I’ve been wanting to write all week about the Akin debacle, but every time I tried, I didn’t know where to begin.  There’s just so much to deal with!  (Fortunately, The Onion did a pretty good job of expressing how I and nearly everyone I know feels.)  Perhaps I could start by saying that this was never about a “poor choice of words,” but rather a poor choice of thought.  That the entire concept of rape having different varieties is ludicrous.  That we shouldn’t be offended by the term “legitimate rape,” but rather by the idea that any victim’s pain and trauma could possibly be minimized or marginalized by such utter idiocy as the garbage that spewed from his mouth on Sunday.  That the term “forcible rape,” which was part of some nonsense co-authored by Paul Ryan (currently backtracking as fast as he can from Akin and his ilk) and which implies that rape is only truly rape if the victim also gets beaten up, deserved the ignoble death it got and hopefully won’t be resurrected.

But see, then I start to get angry again.  Not just at Akin, but at all the people who demean others for so very many reasons.  In this world, it’s a hard battle to not hate on people.  It’s tough to remind myself every day not to look down on others for their views or beliefs when they so clearly contradict what I understand as logical or true or good.  But for Christ’s sake, if I can do it, so can everyone.  It’s not like I didn’t have to teach myself this principle, and later in life than it should have been.  Come on, people, deal.

And I have to stop myself — again — from becoming so upset.  Take a deep breath.  Calm down.  Remember that it is not good practice to demean other people for having beliefs different from yours.  Remember that.  Try to make sure everyone does.  Take the emotion out of a situation so you can look at facts.

But when someone on a SCIENCE COMMITTEE says something so utterly mythological it defies not only logic but the common sense God gave a chicken, something so ridiculous that it flies in the face not just of decency but of historical and proven fact, what the hell has happened to this country?  And who let those people in charge??  Oh, good grief.

Today was the first day of school.  I had such a good time meeting all my new students, fantastic and wonderful kids in grades 9-12 who are going to make my days fun and challenging and exciting and intellectually stimulating.  And I got to walk my own children down to their building (I teach in a school which has PreK through 12), and it took forever to get there because my kids had to stop and greet and hug every friend they hadn’t seen over the summer and even the new friends they were meeting just for the first time today.  And when we got to the kindergarten hallway, my son’s new teachers were in the hall exclaiming his name and how happy they were to see him, and he ran to them and hugged them, too.  And my daughter had to stop in each of her old classrooms and hug every teacher she’s ever had — PreK, kindergarten, 1st grade — and visit with them all before joining her new 2nd grade class, who also looked happy to see her.
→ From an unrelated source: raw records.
/-- **97-FOLDS of signature `{36, 61}`: `B• = D•` on all powers — UNCONDITIONAL** (either eigenvalue may carry the `36`).
[cite: Ribet1983, Thm. 0 and Thm. 3] [cite: MoonenZarhin1999LowDim, §2 (2.4)] -/
theorem AbelianVariety.isDivisorGenerated_powSucc_of_ninetysevenfold_thirtySixSixtyOne (A : AbelianVariety ℂ)
    (φ : A ⟶ A) {d : ℕ} (hd : 0 < d) (hφ : φ ≫ φ = -(d • 𝟙 A)) (hE2 : Module.finrank ℚ A.endAlgebra = 2)
    (hX : A.dim = 97)
    (h36 : eigenMultiplicity A φ (Complex.I * (Real.sqrt d : ℂ)) = 36 ∨
      eigenMultiplicity A φ (-(Complex.I * (Real.sqrt d : ℂ))) = 36)
    (N : ℕ) : IsDivisorGenerated (A.powSucc N) := by
  have hsum := eigenMultiplicity_add_eigenMultiplicity_neg_eq_dim A φ hd hφ
  rw [hX] at hsum
  rcases h36 with h | h
  · exact AbelianVariety.isDivisorGenerated_powSucc_of_ribetTypeThirtySixSixtyOne A φ hd hφ hE2 h (by omega) N
  · exact AbelianVariety.isDivisorGenerated_powSucc_of_ribetTypeThirtySixSixtyOne' A φ hd hφ hE2 (by omega) h N

/-- **The Hodge conjecture for all powers of a 97-FOLD of signature `{36, 61}` — UNCONDITIONAL.**
[cite: Ribet1983, Thm. 3] [cite: Deligne2000, §1] -/
theorem hodgeConjectureFor_powSucc_of_ninetysevenfold_thirtySixSixtyOne (A : AbelianVariety ℂ)
    (φ : A ⟶ A) {d : ℕ} (hd : 0 < d) (hφ : φ ≫ φ = -(d • 𝟙 A)) (hE2 : Module.finrank ℚ A.endAlgebra = 2)
    (hX : A.dim = 97)
    (h36 : eigenMultiplicity A φ (Complex.I * (Real.sqrt d : ℂ)) = 36 ∨
      eigenMultiplicity A φ (-(Complex.I * (Real.sqrt d : ℂ))) = 36)
    (N : ℕ) : HodgeConjectureFor (A.powSucc N).dim (A.powSucc N).X :=
  hodgeConjectureFor_of_isDivisorGenerated _
    (AbelianVariety.isDivisorGenerated_powSucc_of_ninetysevenfold_thirtySixSixtyOne A φ hd hφ hE2 hX h36 N)

/-- **Ribet 1983 Thm. 3 at `(n′, n″) = (38, 59)` — UNCONDITIONAL** (core `UnitaryThirtyEightFiftyNine.eq_top_of_smul`).
[cite: Ribet1983, Thm. 0 and Thm. 3] [cite: Gordon1997, Thm. 6.3 (3) and Corollary] -/
theorem AbelianVariety.isDivisorGenerated_powSucc_of_ribetTypeThirtyEightFiftyNine (A : AbelianVariety ℂ) (φ : A ⟶ A)
    {d : ℕ} (hd : 0 < d) (hφ : φ ≫ φ = -(d • 𝟙 A)) (hE2 : Module.finrank ℚ A.endAlgebra = 2)
    (h38 : eigenMultiplicity A φ (Complex.I * (Real.sqrt d : ℂ)) = 38)
    (h59 : eigenMultiplicity A φ (-(Complex.I * (Real.sqrt d : ℂ))) = 59) (N : ℕ) :
    IsDivisorGenerated (A.powSucc N) := by
  refine AbelianVariety.isDivisorGenerated_powSucc_of_ribetType_ofCoreSmul A φ hd hφ hE2 (by omega) (by omega) ?_ N
  intro W' _ _ _ 𝔊 ι P' Q' s hbr hirr hι hιι hP' hQ' hfinP' hfinQ' hadd hsmul hsymm hPQ hdefP hdefQ hadj
  exact UnitaryThirtyEightFiftyNine.eq_top_of_smul hbr hirr hι hιι hP' hQ' (by rw [hfinP', h38]) (by rw [hfinQ', h59]) hadd
    hsmul hsymm hPQ hdefP hdefQ hadj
Today was hectic and energetic, and it was also damn good.

My kids love school, and I want them to.  I count my lucky blessings every day that they’re in a good place, learning and loving it.  This is an excellent foundation for their whole lives.  They are curious.  They question.  They think for themselves, and I am joyfully grateful, numerously blessed.

My kids acting silly in my classroom before school one morning, reminding me to cheer up, that life is still good sometimes. (We don’t let them watch or listen to the news.)
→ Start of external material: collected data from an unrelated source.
import Summits.NavierStokesRegularity.NavierStokesRegularity.Theorems.ScenarioCensusRowF19peakDoor

/-!
# Census row F19 family, peak members — part 4/4: §7 the lattice ON CLASSICAL SOLUTIONS (the peak identity and the
# hypothesis edges), and the CENSUS KEYS `Row_F19gp` / `Row_F19ig` / `Row_F1peak` (+ `_excluded`)

Re-homed for the scenario census (typer seat ns-census-typer-1 g6; lead g8 GO 2026-08-28T18:54Z, OPTIONAL (3) «F19 peak members»:
PORT of ns-idea-3 LINE 13 «peak-push» REV 3, `pub/ideators/ns-idea-3/lines/peak-push/line-peak-push.rev3.lean`, sha16
191fe95c2723e21c, 991 l., §1–§7 — REV 4 = REV 3 + §8 «pressure-force rows», NOT ported now; lean check rc 0, 0 sorry; ref g7
PRE-CHECK ✓ §12.31; critic idea-crit-3 RE-STAMPs 17:19:45Z / 17:22:09Z; lead g7 BOOKINGS 17:28Z: MEMBERS OF RECORD of the F19
family row = G-peak, IG-peak, F1peak — TREE records under ROW POLICY 15:11Z / cen9 (2), no new row, no value change), split for
the 400-line rule into `ScenarioCensusRowF19peakTop` (§1–§3: speed peaks, criteria, rows, the curved moving level, the
first-crossing lemma) → `ScenarioCensusRowF19peakFloor` (§4–§5: the peak-push floor from row F1a BY NAME, rows P/G/G-lab/F1peak,
residual) → `ScenarioCensusRowF19peakDoor` (§6: the integral door, rows I/IG/PG-peak) → `ScenarioCensusRowF19peak` (§7: the
lattice on classical solutions; census keys).  Lean text VERBATIM in namespace `…Theorems.ScenarioCensus.PeakPush` (the line's
`…Cruxes.ScenarioCensusRowF1.PeakPushLine` re-homed); the three real-variable tools identical to LINE 11's (`deltaStar_pos`,
`kappa_mul_lt_one`, `hasDerivAt_inv_sqrt_sub`) are taken from the tree's F19 port (`ScenarioCensus.QuasiSteadyTop`,
`ScenarioCensusRowF19Top.lean`) instead of being restated; one bib key corrected (`Tao2013Localisation`); the `[folklore]`
tags of the parameterless row `def`s dropped (gate relocation rule); one-line docstrings added to six undocumented auxiliaries.

This part: the peak identity `inner_timeDeriv_le_netPush_of_isSpeedPeak` (`⟪u,∂ₜu⟫ ≤ −ν|Du|²_F − ⟪u,∇p⟫` at every global speed
argmax, interior time, classical solution with zero force) and its consequences `hasSubcriticalPeakGain_of_push`,
`hasDominatedPeakGain_of_push`, `hasSubcriticalPeakGain_of_noDoublySupercritical`, `hasNoDoublySupercriticalPeak_iff_gain`, the
kit edges `rowPpeak_of_rowGpeak`, `rowIpeak_of_rowIGpeak`, `rowPGpeak_of_rowGpeak`, `rowPGpeak_iff_rowGpeak` (on solutions the
push hypotheses are SUB-CASES of the gain hypotheses; the two genuinely distinct excluded classes are G-peak and IG-peak).
Then the census keys (namespace `…Theorems.ScenarioCensus`, lead g8 18:54Z [2/2]; each an alias BY NAME of the line's decl +
its `_excluded` closer): `Row_F19gp` (= `PeakPush.Row_Gpeak`), `Row_F19ig` (= `PeakPush.Row_IGpeak`), `Row_F1peak`
(= `PeakPush.Row_F1peak`, Type-I member).  Record-only members of the F19 family row (census FROZEN v1.62, cen9 (2)).

No census value is asserted here (the lead books the F19 family); NS regularity is NOT proved; `Row_F1` stays open
(≡ `TypeIPeakModeration`); no summit statement is proved by this file.
-/

noncomputable section

set_option linter.dupNamespace false

open MeasureTheory Set Function Filter TopologicalSpace Metric
open scoped Topology NNReal ENNReal Laplacian RealInnerProductSpace

namespace Summit.NavierStokesRegularity.NavierStokesRegularity.Theorems.ScenarioCensus.PeakPush

open Literature.Analysis Literature.Analysis.FluidPDE
open Summit.NavierStokesRegularity.NavierStokesRegularity.Theorems
open Summit.NavierStokesRegularity.FluidComputer.PalasekTowerClayBridge

variable {ν T : ℝ} {u : ℝ → E3 → E3} {p : ℝ → E3 → ℝ}

/-! ## §7 (REV 3) The lattice ON CLASSICAL SOLUTIONS: the peak identity and the hypothesis edges

Card rev 2a's erratum made kernel.  At every spatial argmax of the speed of a classical solution the
speed GAIN is at most the NET pressure push: `⟪u,∂ₜu⟫ ≤ −ν|Du|²_F − ⟪u,∇p⟫` (momentum equation,
`⟪u,(u·∇)u⟫ = 0` and `Δ|u|² ≤ 0` at the maximum).  Consequently, on classical solutions: subcritical
(resp. dominated) peak PUSH implies subcritical (resp. dominated) peak GAIN, and «no doubly supercritical
peak» is EQUIVALENT to subcritical peak gain.  So the genuinely distinct hypothesis classes of the family
are `HasSubcriticalPeakGain` (critical clock, small constant) and `HasDominatedPeakGain` (clock with a
bounded primitive, any size); the push versions are their pressure-only sub-cases and `Row_PGpeak` is an
alias of `Row_Gpeak`.  (As hypothesis classes on ARBITRARY fields `(u,p)` no such implications hold.) -/

/-- **The peak identity.**  Classical solution on `[0,T) × ℝ³` (zero force, `ν ≥ 0`), interior time
`t₀ ∈ (0,T)`, `x₀` a global spatial argmax of the speed: the speed gain is at most the net pressure push,
`⟪u, ∂ₜu⟫ ≤ −ν|Du|²_F − ⟪u, ∇p⟫` at `(t₀,x₀)`.  Same static ingredients as the tree's
`HittingCalculus.hitting_inequality_drift` (`inner_fderiv_eq_zero_of_isMax`, `laplacian_nonpos_of_isLocalMax`,
`laplacian_inner_self_eq`), without any moving level. [cite: GilbargTrudinger2001, §3.1] -/
theorem inner_timeDeriv_le_netPush_of_isSpeedPeak (hsol : IsClassicalNSSolutionOn (Ico 0 T) ν 0 u p)
    (hν : 0 ≤ ν) {t₀ : ℝ} (ht₀ : t₀ ∈ Ioo 0 T) {x₀ : E3} (hmax : IsSpeedPeak u t₀ x₀) :
    ⟪u t₀ x₀, timeDerivWithin (Ico 0 T) u t₀ x₀⟫ ≤
      -(ν * frobeniusNormSq (fderiv ℝ (u t₀) x₀)) - ⟪u t₀ x₀, gradient (p t₀) x₀⟫ := by
  have ht₀' : t₀ ∈ Ico 0 T := ⟨ht₀.1.le, ht₀.2⟩
  have ht₀₂ : t₀ < (t₀ + T) / 2 := by linarith [ht₀.2]
  have ht₂T : (t₀ + T) / 2 < T := by linarith [ht₀.2]
  have ht₂0 : 0 < (t₀ + T) / 2 := ht₀.1.trans ht₀₂
  have hsolc : IsClassicalNSSolutionOn (Icc 0 ((t₀ + T) / 2)) ν 0 u p :=
    hsol.mono (Icc_subset_Ico_right ht₂T) (uniqueDiffOn_Icc ht₂0)
  have hmom := hsol.momentum t₀ ht₀' x₀
  have hD : timeDerivWithin (Ico 0 T) u t₀ x₀ =
      ν • Δ (u t₀) x₀ - gradient (p t₀) x₀ + (0 : ℝ → E3 → E3) t₀ x₀ - convect (u t₀) (u t₀) x₀ := by
    rw [← hmom]; abel
  have hconv : ⟪u t₀ x₀, convect (u t₀) (u t₀) x₀⟫ = 0 := by
    rw [convect_apply]
    exact HittingCalculus.inner_fderiv_eq_zero_of_isMax hsolc ⟨ht₀.1.le, ht₀₂.le⟩ (fun y => hmax y) _
  have hzero : ⟪u t₀ x₀, (0 : ℝ → E3 → E3) t₀ x₀⟫ = 0 := by simp
  set U := u t₀ with hU
  have hC2 : ContDiff ℝ 2 U := (hsol.contDiff_velocity ht₀').of_le (by norm_cast)
  have hloc : IsLocalMax (fun x => ⟪U x, U x⟫) x₀ := by
    have h' : IsLocalMax (fun x => ‖U x‖ ^ 2) x₀ :=
      Filter.Eventually.of_forall fun x => pow_le_pow_left₀ (norm_nonneg _) (hmax x) 2
    simpa only [real_inner_self_eq_norm_sq] using h'
  have hΔ : (Δ fun y => ⟪U y, U y⟫) x₀ ≤ 0 := laplacian_nonpos_of_isLocalMax (hC2.inner ℝ hC2) hloc
  rw [laplacian_inner_self_eq hC2 x₀, real_inner_comm] at hΔ
  have h3 : ν * ⟪U x₀, Δ U x₀⟫ ≤ ν * (- frobeniusNormSq (fderiv ℝ U x₀)) :=
    mul_le_mul_of_nonneg_left (by linarith) hν
  rw [hD, inner_sub_right, inner_add_right, inner_sub_right, real_inner_smul_right, hconv, hzero]
  linarith

/-- Edge on solutions: subcritical peak PUSH ⇒ subcritical peak GAIN (same `δ`). [folklore] -/
theorem hasSubcriticalPeakGain_of_push (hT : 0 < T) (hsol : IsClassicalNSSolutionOn (Ico 0 T) ν 0 u p)
    (hν : 0 ≤ ν) {δ : ℝ} (h : HasSubcriticalPeakPush ν T δ u p) : HasSubcriticalPeakGain ν T δ u := by
  obtain ⟨Λ, hΛ⟩ := h
  refine ⟨Λ, ?_⟩
  filter_upwards [hΛ, Ioo_mem_nhdsLT hT] with t ht htI x hx hfast
  have hid := inner_timeDeriv_le_netPush_of_isSpeedPeak hsol hν htI hx
  linarith [ht x hx hfast]

/-- Edge on solutions: dominated peak PUSH ⇒ dominated peak GAIN (same clock). [folklore] -/
theorem hasDominatedPeakGain_of_push (hT : 0 < T) (hsol : IsClassicalNSSolutionOn (Ico 0 T) ν 0 u p)
    (hν : 0 ≤ ν) (h : HasDominatedPeakPush ν T u p) : HasDominatedPeakGain T u := by
  obtain ⟨Λ, B, T₀, G, g, hT₀, hG, hGB, hΛ⟩ := h
  refine ⟨Λ, B, T₀, G, g, hT₀, hG, hGB, ?_⟩
  filter_upwards [hΛ, Ioo_mem_nhdsLT hT] with t ht htI x hx hfast
  have hid := inner_timeDeriv_le_netPush_of_isSpeedPeak hsol hν htI hx
  linarith [ht x hx hfast]

/-- Edge on solutions: «no doubly supercritical peak» ⇒ subcritical peak GAIN (same `δ`): the joint
hypothesis is an alias of the gain hypothesis on classical solutions. [folklore] -/
theorem hasSubcriticalPeakGain_of_noDoublySupercritical (hT : 0 < T)
    (hsol : IsClassicalNSSolutionOn (Ico 0 T) ν 0 u p) (hν : 0 ≤ ν) {δ : ℝ}
    (h : HasNoDoublySupercriticalPeak ν T δ u p) : HasSubcriticalPeakGain ν T δ u := by
  obtain ⟨Λ, hΛ⟩ := h
  refine ⟨Λ, ?_⟩
  filter_upwards [hΛ, Ioo_mem_nhdsLT hT] with t ht htI x hx hfast
  have hid := inner_timeDeriv_le_netPush_of_isSpeedPeak hsol hν htI hx
  rcases ht x hx hfast with hpush | hgain
  · linarith
  · exact hgain

/-- The alias in kernel: on classical solutions «no doubly supercritical peak» ⟺ subcritical peak gain.
[folklore] -/
theorem hasNoDoublySupercriticalPeak_iff_gain (hT : 0 < T)
    (hsol : IsClassicalNSSolutionOn (Ico 0 T) ν 0 u p) (hν : 0 ≤ ν) {δ : ℝ} :
    HasNoDoublySupercriticalPeak ν T δ u p ↔ HasSubcriticalPeakGain ν T δ u :=
  ⟨hasSubcriticalPeakGain_of_noDoublySupercritical hT hsol hν, hasNoDoublySupercriticalPeak_of_gain⟩

/-- Row edges BY THE LATTICE (independently of the floors): G-peak ⇒ P-peak, IG-peak ⇒ I-peak,
G-peak ⇒ PG-peak. [folklore] -/
theorem rowPpeak_of_rowGpeak (h : Row_Gpeak) : Row_Ppeak :=
  fun ν T δ hν hT hδ hδlt u p hsol hLH hdec hP =>
    h ν T δ hν hT hδ hδlt u p hsol hLH hdec (hasSubcriticalPeakGain_of_push hT hsol hν.le hP)

/-- IG-peak ⇒ I-peak on solutions (the push hypothesis is the pressure-only sub-case). [folklore] -/
theorem rowIpeak_of_rowIGpeak (h : Row_IGpeak) : Row_Ipeak :=
  fun ν T hν hT u p hsol hLH hdec hP =>
    h ν T hν hT u p hsol hLH hdec (hasDominatedPeakGain_of_push hT hsol hν.le hP)

/-- G-peak ⇒ PG-peak on solutions (the joint hypothesis is an alias of the gain hypothesis). [folklore] -/
theorem rowPGpeak_of_rowGpeak (h : Row_Gpeak) : Row_PGpeak :=
  fun ν T δ hν hT hδ hδlt u p hsol hLH hdec hPG =>
    h ν T δ hν hT hδ hδlt u p hsol hLH hdec (hasSubcriticalPeakGain_of_noDoublySupercritical hT hsol hν.le hPG)

/-- `Row_PGpeak ↔ Row_Gpeak` (alias). [folklore] -/
theorem rowPGpeak_iff_rowGpeak : Row_PGpeak ↔ Row_Gpeak := ⟨rowGpeak_of_rowPGpeak, rowPGpeak_of_rowGpeak⟩

end Summit.NavierStokesRegularity.NavierStokesRegularity.Theorems.ScenarioCensus.PeakPush

/-! ## Census keys (F19 family, peak members of record: G-peak, IG-peak, F1peak) -/

namespace Summit.NavierStokesRegularity.NavierStokesRegularity.Theorems.ScenarioCensus

/-- F19 family member F19gp «G-peak» — (I ∨ II, NO rate · forward, Clay frame of rows F0 / F1a VERBATIM · no symmetry; instead
SUBCRITICAL PEAK GAIN: at every fast GLOBAL SPEED PEAK near `T`, `⟪u, ∂ₜu⟫ ≤ δ√ν (T−t)^{-3/2}|u|`, `0 ≤ δ < 9 − 2√15`): extends
past `T`, BY NAME `PeakPush.Row_Gpeak` (ns-idea-3 LINE 13 REV 3, VERBATIM).  Closed by `row_F19gp_excluded`; the lead books it
as a member of record of row F19 (no new row). -/
def Row_F19gp : Prop := PeakPush.Row_Gpeak

/-- F19gp is PROVED in the tree: `PeakPush.rowGpeak_holds` (first crossing of the curved moving speed level at a global argmax +
row F1a BY NAME).  No summit proved. -/
theorem row_F19gp_excluded : Row_F19gp := PeakPush.rowGpeak_holds

/-- F19 family member F19ig «IG-peak» — (same frame; instead DOMINATED PEAK GAIN: on a final window some clock `g` with a BOUNDED
PRIMITIVE dominates the speed gain at the fast speed peaks, `⟪u, ∂ₜu⟫ ≤ g(t)|u|`, `g` of ANY size — incomparable with G-peak):
extends past `T`, BY NAME `PeakPush.Row_IGpeak`.  Closed by `row_F19ig_excluded`. -/
def Row_F19ig : Prop := PeakPush.Row_IGpeak

/-- F19ig is PROVED in the tree: `PeakPush.rowIGpeak_holds` (the integral door at the speed peak).  No summit proved. -/
theorem row_F19ig_excluded : Row_F19ig := PeakPush.rowIGpeak_holds

/-- F19 family Type-I member F1peak — (Type I `IsTypeIBlowup u T` · forward, Clay frame · subcritically PUSHED peaks
`−⟪u, ∇p⟫ ≤ ν|Du|²_F + δ√ν (T−t)^{-3/2}|u|` at the fast speed peaks, `0 ≤ δ < 9 − 2√15`): extends past `T`, BY NAME
`PeakPush.Row_F1peak` (a member of row F1's split; `Row_F1` itself stays OPEN ≡ `PeakPush.TypeIPeakModeration`).  Closed by
`row_F1peak_excluded`. -/
def Row_F1peak : Prop := PeakPush.Row_F1peak

/-- F1peak is PROVED in the tree: `PeakPush.rowF1peak_holds` (via `Row_Ppeak`).  No summit proved. -/
theorem row_F1peak_excluded : Row_F1peak := PeakPush.rowF1peak_holds

end Summit.NavierStokesRegularity.NavierStokesRegularity.Theorems.ScenarioCensus

end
And each day I sally forth, as a parent and as a teacher and as a thinking human being, stamping out ignorance the best I can, one delighted moment or one horrifying piece of propaganda at a time.

Aw, look, here they are again. Doesn’t this just make your day?

Fight the good fight, people.  Be well.

 

Because Language Matters

Not terribly long ago one of my students deeply disappointed me by using the word “gay” in my classroom to refer to something he really thought was “stupid.”

Rather than directly point out the boneheadedness of his statement, I asked him whether he meant to say that the idea in question was homosexual.

He looked at me blankly.  “Huh?”

“Or did you mean to say that it’s really happy and carefree?”

“No,” he said, looking at me as if I’d just asked the most asinine question in the world.  “I mean it’s stupid.  I don’t like it.”

“Then why did you use the word ‘gay’ to describe something that clearly isn’t?”

“Because.  That’s just how I talk.”

I appreciated his candor, even though I vehemently disagreed with his logic, because his frankness led to a productive discussion about the words we use and why we use them, about the concept of “framing the debate.”  When people use “gay” to refer to something that they simply don’t like, they demonize a percentage of the human race, sometimes without meaning to and sometimes with malicious intent.  They’re ascribing a quality which is Other from themselves in order to show disdain for something, but the problem with this, of course, is that this practice implies that Otherness is somehow bad or wrong, when in actuality, it usually isn’t.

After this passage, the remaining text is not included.